Search code examples
rpiecewise

How is as.numeric used here?


I've been trying to figure out how to mimic a piecewise linear regression model developed in the pricing software Emblem, using R. I did that using @Roland's answer in the below post.

https://stats.stackexchange.com/questions/61805/standard-error-of-slopes-in-piecewise-linear-regression-with-known-breakpoints

So to get the slopes, thanks to @Roland, I used the as.numeric((variable < X)) to get the slope of the second segment in the predictor variables.

What is going on here? Why does the "as.numeric" give me the correct answer?
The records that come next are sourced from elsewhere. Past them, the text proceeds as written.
import Summits.QuantumFields.YangMills.Theorems.BalabanUVNodesN06Proj349AtPinsPhysRC
import Literature.MathematicalPhysics.QuantumFieldTheory.Balaban1983to89.B9Ineq349SiteThresholdRateNamed
import Literature.MathematicalPhysics.QuantumFieldTheory.Balaban1983to89.B9Thm313WholeDvHolderAtPinsGraded
import Literature.MathematicalPhysics.QuantumFieldTheory.Balaban1983to89.B9RowSum261DefiniteFaces
import Literature.MathematicalPhysics.QuantumFieldTheory.Balaban1983to89.B9WalkLettersCoordsS
import Literature.MathematicalPhysics.QuantumFieldTheory.Balaban1983to89.B9GeoNbrCountBlocksY
import Literature.MathematicalPhysics.QuantumFieldTheory.Balaban1983to89.B7Prop5WindowNumerics
import Literature.MathematicalPhysics.QuantumFieldTheory.Balaban1983to89.B7Prop3Flat
import Literature.MathematicalPhysics.QuantumFieldTheory.Balaban1983to89.B9SmoothHolderClassPProducers
import Literature.MathematicalPhysics.QuantumFieldTheory.Balaban1983to89.B9Eq340TaxiContourLocalityY
import Summits.QuantumFields.YangMills.Theorems.BalabanUVNodesN06KnitClusterWindowKE6X

/-!
# BalabanUVNodes ∕ N06 ([B9], `Dag.B9_main`) — WITNESS «ZK₂»: THE x-FREE NUMERIC DISPLAY OF THE KNIT HEAD «KE₆X», ALL 207 HYPOTHESES — «ZK» PLUS THE SEVEN ROWS
# `hqaK haIR haIK hδQs1 hδQs2 hδQs3 hCqK` AND THE FOUR ONE-STEP COUPLINGS `hpaK ha12K ha1J htJ` IN THE HEAD'S OWN SPELLING

Track A of `YM-PLAN.md` (cell `pub-ymgap`, HUMAN RULING D-0062), node **N06** = [Balaban1985BackgroundPropagators] Thms 3.1–3.15; acceleration seat `pub-ymgap-dag-n06-d` (gen 28).  A REFEREE AID
(A6 on the numerics), not a certificate edition.  WHY.  Referee ref-A (g50 VERDICT-15) read the joint witness «ZK» (`N06NumericsWitnessZK.numerics_inhabited_KE6X`, ✓p809713) against the
207 x-free hypotheses of the knit head `N06AtOpsYSectEStKnitRecordKE6X.b9LeafXUR_opsYSectESt_knitRecord_KE6X` (✓p805384) and found 200 covered and SEVEN NOT: `hqaK : q.a₁∕c ≤ aᴷ` (no row
of «XK» relates the pin `q` to `p`, although X's proof takes both `:= pp`), `haIR : a_inv ≤ q.a₁∕c` and `haIK : a_inv ≤ aᴷ` (X's `a_inv := 1` is idle — its only row is `0 < a_inv` — and
FALSE for them when `q.a₁∕c < 1`), `hδQs1–3` and `hCqK` (`δQs`, `CqK` are not ∃-quantities of «ZK»).  WHAT.  THIS FILE states «ZK»'s system VERBATIM (`MR := 1` ⊕ the knit-cluster window
`N06KnitClusterWindowKE6X.knitClusterWindow_inhabited_KE6X` ⊕ «XK»'s 207 rows read at `aMx := min aMx (c·aᴷ)`, `cJ := max (10·L⁷) (aᴷ)⁻¹`) with `(δQs CqK : ℝ)` appended to the inner
∃-prefix and FOURTEEN rows prepended, twelve of them binders of the head verbatim (`θ.d₆ θ.ℓ₆ ↦ d ℓ`): `hpaK : p.a₁ / c ≤ aK`, `hqaK : q.a₁ / c ≤ aK`, `haIK : aInv ≤ aK`, `ha12K : a12 ≤ aK`,
`ha1J : 10 * L ^ 7 * a12 ≤ 1`, `htJ` (at `cJ = 10·L⁷`), `hδQs1 : δ12₀ + 1 ≤ δQs`, `hδQs2 : δ12₃ + σ12 ≤ δQs`, `hδQs3 : δ12₃ + 1 ≤ δQs`, `hCqK : 0 ≤ CqK`, `haIR : aInv ≤ q.a₁ / c`, and the
pin coincidence `q = p`.  PROOF.  The window lemma, then «XK»'s proof (✓p808926) re-run inside with three value changes — `pp.a₁ := min 1 (min (min aMx (c·aᴷ)) aRc)`, `cJ := max (10·L⁷) (aᴷ)⁻¹`
(its `0 ≤ cJ` proved, no longer a binder), `a_inv := pp.a₁ ∕ c` (so `0 < a_inv` is `div_pos`) — and the new entries `δQs := δ12₀ + 1 = 9s∕20 + 1`, `CqK := 0`, the couplings by one
monotonicity step each (`div_le_iff₀`, `mul_inv_cancel_left₀`, `gcongr`), `q = p` by `rfl`; every other value and proof of «XK» unchanged (a 296-component destructuring of «XK»'s ∃ was tried
first and does not elaborate within 1 500 s on the farm, hence the re-run; `maxHeartbeats 2 400 000` as «XK», the one extra hypothesis being `0 < aᴷ`).  «XK»∕«ZK» stay as they are (append-only).

HONEST LABEL: a satisfiability witness for the numeric display only (referee aid A6); says nothing about the letter schemas or the displayed rows (`hΔAK`, `s349K`, the `𝔬12` pins, the
(3.42) tables …); count-neutral; N06 NOT discharged; nothing continuum ∕ OS ∕ mass gap ∕ Clay.
[cite: Balaban1985BackgroundPropagators, Thm 3.3 (3.42)–(3.47) pp.397–399, Thm 3.7 (3.87)–(3.90) pp.408–410, Thm 3.11 p.416, p.409; Balaban1985Averaging, Prop. 2 p.26, Prop. 5 p.42, Prop. 7 p.43,
(139)–(147) pp.39–40; Balaban1984PropagatorsII, Lemma 2.1 (2.60)–(2.61) p.234, (2.147) p.248]
-/

noncomputable section

namespace Summit.QuantumFields.YangMills.BalabanUVNodes.N06NumericsWitnessZK2

open Literature.MathematicalPhysics.QuantumFieldTheory.Balaban1983to89
open Literature.MathematicalPhysics.QuantumFieldTheory.Balaban1983to89.B9RWSumsDefinitePins (PinPrims)
open Literature.MathematicalPhysics.QuantumFieldTheory.Balaban1983to89.B9RWSumsDefinitePinsPair (PairPrims)
open Literature.MathematicalPhysics.QuantumFieldTheory.Balaban1983to89.B9RWSumsDefinitePinsPairM (MixedPrims)
open Literature.MathematicalPhysics.QuantumFieldTheory.Balaban1983to89.B9GeoNbrCountKLevelV1 (nbrM₀Y nbrCountY)
open Literature.MathematicalPhysics.QuantumFieldTheory.Balaban1983to89.B9GeoNbrCountBlocksY (nbrM₀BY nbrCountBY)
open Literature.MathematicalPhysics.QuantumFieldTheory.Balaban1983to89.B7Prop2Explicit (C0 c2')
open Literature.MathematicalPhysics.QuantumFieldTheory.Balaban1983to89.B7Prop3Flat (c3)
open Literature.MathematicalPhysics.QuantumFieldTheory.Balaban1983to89.B7Prop5GeneralLevels (C3Gen thetaGen)
open Literature.MathematicalPhysics.QuantumFieldTheory.Balaban1983to89.B9PinMembersKLevelV1 (MemberY)
open scoped Matrix.Norms.L2Operator
open Literature.MathematicalPhysics.QuantumFieldTheory.Balaban1983to89.B9PinMembersKLevelV1 (geo9Y)
open Literature.MathematicalPhysics.QuantumFieldTheory.Balaban1983to89.B9CoReadingCoordsTranspose (trBasis)
open Literature.MathematicalPhysics.QuantumFieldTheory.Balaban1983to89.B9Thm39ReadingCoords (cR39 coordBound39 basisBound39)
open Literature.MathematicalPhysics.QuantumFieldTheory.Balaban1983to89.B9Eq340TaxiContourLocalityY (rLB rLB_nonneg)
open Literature.MathematicalPhysics.QuantumFieldTheory.Balaban1983to89.B9Thm39ReadingAtLetters (basis39 κ39)
open Literature.MathematicalPhysics.QuantumFieldTheory.Balaban1983to89.B9MultiscaleSmoothPartitionYNear (rNear)
open Literature.MathematicalPhysics.QuantumFieldTheory.Balaban1983to89.B9MultiscaleSmoothPartitionYLip (CLip)
open Literature.MathematicalPhysics.QuantumFieldTheory.Balaban1983to89.B9Thm313WholeDvHolderAtPinsGraded (thetaL CJG)
open Literature.MathematicalPhysics.QuantumFieldTheory.Balaban1983to89.B9RowSum261DefiniteFaces (rowConst261)
open Literature.MathematicalPhysics.QuantumFieldTheory.Balaban1983to89.B9WalkLettersCoordsS (nearBlkCntY)
open Literature.MathematicalPhysics.QuantumFieldTheory.Balaban1983to89.B9Ineq349SiteThresholdRateNamed (cg349)
open Literature.MathematicalPhysics.QuantumFieldTheory.Balaban1983to89.B9SmoothHolderClassPProducers (CTel)

open B9C2FormBoxRegimeY (Kpl) open B6KLevelCensusIndexV1 (kGeo) open B7Prop5CplxLevels (epsCplx tauCplx) open B9Eq316AveragingTransposeZd (alphaQ) open B9Eq3115KnitLetterYOnto (kCol)
open B9Eq3132TentBumps (Cth) open N06KnitClusterWindowKE6X (knitClusterWindow_inhabited_KE6X)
I can't find documentation on it and I would like to understand why this works.


Solution

  • It converts a boolean (TRUE / FALSE) value to numeric (1 / 0).

    (The R-y name for boolean is "logical": is.logical(TRUE) returns TRUE.)

    x < 10 # TRUE if x is less than 10, FALSE if x is 10 or more

    as.numeric(x<10) # 1 if x is less than 10, 0 if x is 10 or more

    This being said, you don't really need an as.numeric there. What you could do instead is:

    # will also work:
    mod2 <- lm(y~I((x<9.6)*x)+(x<9.6)+I((x>=9.6)*x)+(x>=9.6)-1)
    

    This version will use the boolean values directly -- these are converted implicitly to factors, and how a factor functions within lm is that it is converted into k-1 dichotomous variables where k is the number of levels. So that's why, if you use the code above, you'll see variable names like x < 9.6TRUE in the lm output.

    Then again, technically, as.numeric is a hack, and a more transparent way to do it may be something like ifelse(x<9.6,1,0). But hacks are not necessarily bad, so you might also prefer a hackier hack such as (x<9.6)*1 but that won't work within a formula because * has a special meaning in formulas, so you'd have to use I around it: I((x<9.6)*1) - I'd say as.numeric looks cleaner.